Who are the Kurds? A user's guide to Kurdish politics
Kurds dream of a state, but aren't
as united as you might think. Now their factions could shape the Middle East.
Here is a guide to who is who
For the first time, fighters from
all the big Kurdish factions in the Middle East, the whole alphabet soup of
KDP, PUK, PKK and YPG, will be fighting alongside each other in the same battle
– the defence of Kobane from Isil in Syria. For the Kurds – who aspire to
statehood, it's a hugely powerful moment. But just who are all these factions,
and why do they matter?:
Here is a cut out and keep guide to
Kurdish political groups:
• KDP: Kurdistan Democratic
Party, currently the dominant faction in Iraqi Kurdistan, it is a fiefdom of
the Barzani clan, and led by the region’s president, Masoud Barzani. He’s the
son of a renowned resistance fighter who led the struggle against Baghdad. The
KDP is pro-capitalism, pro-West, and close to Turkey.
• PUK: the second faction in
Iraqi Kurdistan, and a fiefdom of the rival Talabani clan, led by Jalal
Talabani, who was figurehead Iraqi president until this year. It is close to
Iran, though not unfriendly to the West.
• PKK: the Kurdistan Workers’
Party, a Marxist group that fought a bloody war with Turkey for more autonomy
in the Kurdish south-east from 1984 to a ceasefire last year. Its leader,
Abdullah Ocalan, known throughout the Kurdish world as Apo, or Uncle, has been
in a Turkish prison since 1999.
• PYD/YPG: the Democratic
Union Party and its armed wing, the People’s Protection Units, have used the
Syrian civil war to carve out a mini-state in three parts of northern Syria, of
which Kobane is the one in the middle. It is regarded as so close to the PKK as
to be almost a subordinate entity.
• KNC: the Kurdish National
Council is a coalition of Syrian Kurdish parties not aligned with the PYD/YPG.
It is close to Mr Barzani’s KDP – to the extent that some see it as part of his
battle with Mr Ocalan for leadership of the Kurdish world.
What has happened is that Turkey has
decided to allow Iraqi Kurdistan’s army, the Peshmerga, to join the YPG,
the PKK’s Syrian affiliate, in defending Kobane.

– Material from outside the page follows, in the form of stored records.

import Summits.BirchSwinnertonDyer.BirchSwinnertonDyer.Theses.ShaPrimaryTransfer
import Literature.NumberTheory.EllipticCurves.KubertTate1314FiveIsogeny
import Literature.NumberTheory.EllipticCurves.KubertTate1314Rank
import Literature.NumberTheory.EllipticCurves.KubertTate1314RankLe
import Literature.NumberTheory.EllipticCurves.TwoIsogenyShaTwoTorsion
import HarnessLib

/-!
# Route ShaPrimaryTransfer — THE DOOR AT `5`: the `ℤ/5`-side of a `5`-descent on the rank-`2`
# Kubert–Tate curve `E_{13/14}`, and what `T = FiniteShaComponentTransfer` says there

Helper for item stmt-BirchSwinnertonDyer-22356 (`FiniteShaComponentTransfer`, «T»; conjecture-grade at
rank `≥ 2`) of route `route-BirchSwinnertonDyer-ShaPrimaryTransfer`. BSD is NOT proved by any of this;
no beyond-print theorem is claimed.

Generations g0–g11 of this seat opened the door (T's hypothesis `t_p(E) = 0`, by descent) only at
`p = 2` and `p = 3`. This file records the first step at `p = 5` — the prime where the route's
items X2/X3 (`AnalyticRankLeSelmerCorank`, `PadicOrderLeAnalyticRankAtOnePrime`) and KatoTransfer's X1
live (`good ordinary p ≥ 5`) — on the Kubert–Tate curve

  `E = E_{13/14} = [1, -182, -2548, 0, 0] : y² + xy - 2548y = x³ - 182x²`

(`T₀ = (0,0)` of order `5`; `Δ = -2⁵·7⁵·13⁵·2029`; rank `2` numerically, points `(-78, 936)`,
`(98, 392)`), proved in `Literature/NumberTheory/EllipticCurves/KubertTate1314FiveIsogeny.lean` by
Mazur's étale-kernel descent in the Kronecker–Weber-free régime (all bad primes `≢ 1 (mod 5)`,
`5 ∤ Δ`):

* `doorAtFive_selmer_phi` / `doorAtFive_sha_phi` — **`Sel^φ(E/ℚ) = 0` and `Ш(E/ℚ)[φ] = 0`** for the
  `5`-isogeny `φ : E → E/⟨T₀⟩` (the `ℤ/5`-side of the `5`-descent is empty);
* `five_not_dvd_Δ` — `5` is a prime of good reduction of the integer model;
* `shaCorank_five_eq_zero_of_sha_five` — the REMAINING half: `Ш(E/ℚ)[5] = 0` (equivalently, given
  the above, the `μ₅`-side `Ш(E'/ℚ)[φ̂] = 0`) gives T's hypothesis `t_5(E) = 0` (tree
  `shaCorank_eq_zero_of_forall`);
* `transfer_at_five` — **T BY NAME then predicts `t_q(E) = 0` for every prime `q`** on this rank-`2`
  curve; `transfer_at_five_iff` — T's instances `(E, 5, q)` are exactly the statements `t_q(E) = 0`
  once `t_5(E) = 0`.

The `μ₅`-side (local Kummer conditions of `Sel^{(5)}(E) ↪ ℚˣ/ℚˣ⁵` at `v ∤ 182`, from
`KubertTateFiveKummerValuation` / `KubertTateFiveKummerDivisor` / `IsogenyDescentKummerElement`) is the
successor's target `∀ c ∈ E.sha, 5 • c = 0 → c = 0`.
-/

set_option linter.dupNamespace false

namespace Summit.BirchSwinnertonDyer.BirchSwinnertonDyer.Theorems.ShaPrimaryTransferDoorAtFive

open Summit.BirchSwinnertonDyer.BirchSwinnertonDyer.Theses.ShaPrimaryTransfer
open Literature.NumberTheory.EllipticCurves Literature.NumberTheory.EllipticCurves.KubertTate1314

/-- **The door at `5`, `ℤ/5`-side: `Sel^φ(E_{13/14}/ℚ) = 0`** for the `5`-isogeny with kernel
`⟨(0,0)⟩` (re-export of `KubertTate1314.selmerGroup_fiveIsogeny_eq_bot`). -/
theorem doorAtFive_selmer_phi : fiveIsogeny.selmerGroup = ⊥ :=
  selmerGroup_fiveIsogeny_eq_bot

/-- **The door at `5`, `ℤ/5`-side: `Ш(E_{13/14}/ℚ)[φ] = 0`** — the kernel of
`Ш(φ) : Ш(E/ℚ) → Ш(E'/ℚ)` is trivial (re-export of `KubertTate1314.ker_shaMap_fiveIsogeny_eq_bot`). -/
theorem doorAtFive_sha_phi :
    (shaMap fiveIsogeny.toAddMonoidHom fiveIsogeny.equivariant
      fiveIsogeny.hasLocalPointsMaps_toAddMonoidHom).ker = ⊥ :=
  ker_shaMap_fiveIsogeny_eq_bot

/-- Elementwise form: a class of `Ш(E_{13/14}/ℚ)` killed by `Ш(φ)` is zero. -/
theorem eq_zero_of_shaMap_fiveIsogeny_eq_zero {c : curveE.sha}
    (hc : shaMap fiveIsogeny.toAddMonoidHom fiveIsogeny.equivariant
      fiveIsogeny.hasLocalPointsMaps_toAddMonoidHom c = 0) : c = 0 := by
  have hmem : c ∈ (shaMap fiveIsogeny.toAddMonoidHom fiveIsogeny.equivariant
      fiveIsogeny.hasLocalPointsMaps_toAddMonoidHom).ker := (AddMonoidHom.mem_ker).mpr hc
  rw [doorAtFive_sha_phi] at hmem
  exact (AddSubgroup.mem_bot).mp hmem

/-- `E'(ℚ) = φ(E(ℚ))` on `E_{13/14}` (re-export): every rational point of
`E' = [1, -182, -2548, -306670, -121427670]` is the image of a rational point of `E`. -/
theorem doorAtFive_rationalPoints (P' : curveE'.toAffine.Point) :
    ∃ P : curveE.toAffine.Point, curveE'.toGeomPoints P' = fiveIsogeny (curveE.toGeomPoints P) :=
  exists_toGeomPoints_eq P'

/-- **`5` is a prime of good reduction of the integer model `[1, -182, -2548, 0, 0]`**:
`5 ∤ Δ = -405171591170528`. (With the rational `5`-torsion point this makes `5` good ORDINARY —
`#E(𝔽₅) ∈ {5, 10}`, `a₅ ∈ {1, -4}` — the kind of prime at which X1/X2/X3 are stated.) -/
theorem five_not_dvd_Δ : ¬ (5 : ℤ) ∣ curveE₀.Δ := by
  rw [curveE₀_Δ]; norm_num

/-- **The remaining half of the door at `5`.** If `Ш(E_{13/14}/ℚ)` has no `5`-torsion (the `μ₅`-side
of the `5`-descent: `Ш(E'/ℚ)[φ̂] = 0`, equivalently `#Sel^{(5)}(E/ℚ) = 125`), then T's hypothesis holds
at `p = 5`: `corank_{ℤ₅} Ш(E/ℚ)[5^∞] = 0` (tree `shaCorank_eq_zero_of_forall`). -/
theorem shaCorank_five_eq_zero_of_sha_five
    (h5 : ∀ c ∈ curveE.sha, (5 : ℕ) • c = 0 → c = 0) : curveE.shaCorank 5 = 0 := by
  haveI : Fact (Nat.Prime 5) := ⟨Nat.prime_five⟩
  exact curveE.shaCorank_eq_zero_of_forall 5 h5

/-- **`T` BY NAME on the door at `5`**: granting `FiniteShaComponentTransfer`, once `Ш(E_{13/14}/ℚ)[5] = 0`
is certified, `t_q(E_{13/14}) = 0` for EVERY prime `q` — on a curve of rank `2` where no theorem in
print gives the finiteness of any `Ш[q^∞]`. -/
theorem transfer_at_five (hT : FiniteShaComponentTransfer)
    (h5 : ∀ c ∈ curveE.sha, (5 : ℕ) • c = 0 → c = 0) (q : ℕ) [Fact q.Prime] :
    curveE.shaCorank q = 0 := by
  haveI : Fact (Nat.Prime 5) := ⟨Nat.prime_five⟩
  exact hT curveE 5 q (shaCorank_five_eq_zero_of_sha_five h5)

/-- The instances `(E_{13/14}, 5, q)` of `T`, read as an equivalence: given the door at `5`
(`t_5(E) = 0`), T's instances at `p = 5` on this curve say exactly `t_q(E) = 0` for all `q`; and
conversely these statements are instances of T. -/
theorem transfer_at_five_iff (h5 : curveE.shaCorank 5 = 0) :
    (∀ q : ℕ, [Fact q.Prime] → curveE.shaCorank 5 = 0 → curveE.shaCorank q = 0) ↔
      ∀ q : ℕ, [Fact q.Prime] → curveE.shaCorank q = 0 :=
  ⟨fun h q _ ↦ h q h5, fun h q _ _ ↦ h q⟩

/-- `O = OneFiniteShaComponent` holds for `E_{13/14}` as soon as its `Ш` has no `5`-torsion (witness
`p₀ = 5`: the first door at a prime `≥ 5` in this route's census). -/
theorem oneFiniteShaComponent_curveE_of_sha_five
    (h5 : ∀ c ∈ curveE.sha, (5 : ℕ) • c = 0 → c = 0) :
    ∃ (p : ℕ) (_ : Fact p.Prime), curveE.shaCorank p = 0 :=
  ⟨5, ⟨Nat.prime_five⟩, shaCorank_five_eq_zero_of_sha_five h5⟩

/-! ### Appendix (g12, second landing): the carrier is CERTIFIED to lie in the rank `≥ 2` régime -/

/-- **`rank E_{13/14}(ℚ) ≥ 2`, unconditionally** (re-export of
`KubertTate1314Descent.two_le_mordellWeilRank`: the `μ₅`-side of the `5`-descent read on rational
points — Kummer elements, Weil-pairing bilinearity, and the `2`-, `7`-, `13`-adic valuations of
`f_T = xy - 14x² + 196y` at `2T`, `(-78, 936)`, `(98, 392)` — together with `E(ℚ)[5] = ⟨T⟩` and
`#E(ℚ)/5E(ℚ) = 5^{rank}·#E(ℚ)[5]`). So the instance `(E_{13/14}, 5, q)` of `T` is OUTSIDE every
rank-`≤ 1` sector of the route's census (Kolyvagin / Gross–Zagier / the `p`-converse theorems): no
theorem in print gives the finiteness of any `Ш(E_{13/14}/ℚ)[q^∞]`. -/
theorem two_le_mordellWeilRank_curveE : 2 ≤ curveE.mordellWeilRank := by
  rw [curveE_eq_kubertTateFive]
  exact KubertTate1314Descent.two_le_mordellWeilRank

/-- **The door at `5`, status after g12**: on `E_{13/14}` the `ℤ/5`-side of the `5`-descent is
closed (`Sel^φ = 0`) AND the rank is `≥ 2`; what `T` needs in addition is `Ш(E/ℚ)[5] = 0`
(`shaCorank_five_eq_zero_of_sha_five`), after which `T` BY NAME gives `t_q(E) = 0` for all `q`
(`transfer_at_five`) on a certified rank-`≥ 2` curve. -/
theorem doorAtFive_status :
    fiveIsogeny.selmerGroup = ⊥ ∧ 2 ≤ curveE.mordellWeilRank ∧
      (FiniteShaComponentTransfer → (∀ c ∈ curveE.sha, (5 : ℕ) • c = 0 → c = 0) →
        ∀ q : ℕ, [Fact q.Prime] → curveE.shaCorank q = 0) :=
  ⟨doorAtFive_selmer_phi, two_le_mordellWeilRank_curveE, fun hT h5 q _ ↦ transfer_at_five hT h5 q⟩

/-- **`rank E_{13/14}(ℚ) = 2` exactly, unconditionally** (re-export of
`KubertTate1314Descent.mordellWeilRank_eq_two`: the complete `μ₅`-side of the `5`-descent on rational
points — `E(ℚ)/5E(ℚ) ≅ (ℤ/5)³` generated by `2T`, `(-78, 936)`, `(98, 392)` — with `E(ℚ)[5] = ⟨T⟩` and
`#E(ℚ)/5E(ℚ) = 5^{rank}·#E(ℚ)[5]`). Hence at the door `(E_{13/14}, 5)` the hypothesis `t_5(E) = 0` of `T`
is EXACTLY the statement `Ш(E/ℚ)[5] = 0` (`#Sel⁵(E/ℚ) = 125`), on a curve of certified rank `2`. -/
theorem mordellWeilRank_curveE_eq_two : curveE.mordellWeilRank = 2 := by
  rw [curveE_eq_kubertTateFive]
  exact KubertTate1314Descent.mordellWeilRank_eq_two

end Summit.BirchSwinnertonDyer.BirchSwinnertonDyer.Theorems.ShaPrimaryTransferDoorAtFive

The Kurds of south-east Turkey
cheering the Peshmerga convoy as it passes are of course hoping they will save
their fellow Kurds in Kobane. But they are also cheering the new-found unity of
the Kurdish cause. For once, the faction-fighting of their leaders has been set
aside in a common purpose, and the Kurd in the street feels anything is now
possible.
If you are confused about which
Kurdish group is which, we are partly to blame. For years, television stations
and newspapers, like my own, have shielded the viewer and reader from the full
niceties of Kurdish politics. We may have been wrong to do so, but we did it in
your own interest.
That is not because we don’t like
the Kurds. On the contrary, the Kurds – particularly in Iraq – welcome the
West's businessmen, politicians, armies, and journalists, in return for its
support for their fledgling mini-state.
Many of us remain vaguely
sympathetic even to the guerrillas fighting for Kurdish rights in Turkey, the PKK,
though they are a proscribed terrorist organisation and not averse to the
occasional bit of murder and mayhem themselves.
The reason for our reticence was
that it was all too complicated. It was difficult enough explaining the fraught
factional politics of the Arab world – and the Arabs had states that made them
important. The Kurds were just another oppressed minority.
Try selling editors in London
stories about the war between the two largest Kurdish factions in Iraq, the
Kurdistan Democratic Party (KDP) and the Patriotic Union of Kurdistan (PUK),
or about the ideological battle between the pro-Western, capitalist KDP and
the Marxist PKK, and you could hear the blood draining from their faces.
But with a fragile peace holding in
the long war of the Turkish Kurds against Ankara; with the Kurdish regional
government in Iraq now everyone’s favourite ally in the war against Isil; and
with the Syrian Kurds being helped to do what was once unthinkable – carve out
their own region autonomous from the Assad regime – the Kurds, denied self-rule
after the First World War, can now dare to dream of their own state.
They are the largest ethnic group in
the world without their own independent state, and while they are nowhere near
achieving one, their aspirations are one step closer to being recognised by
world powers.
That is why so many Kurds are
cheering.
There is one thing that all their
factions agree on: whatever the future holds for an autonomous or even
independent Kurdistan, its greatest current threat is the jihad of Islamic
State of Iraq and the Levant.
Most Kurds want some form of
democratic, secular state, whatever the machinations of their egotistical and
often corrupt leaders.
The battle for Kobane has thus
become a symbol of their aspirations.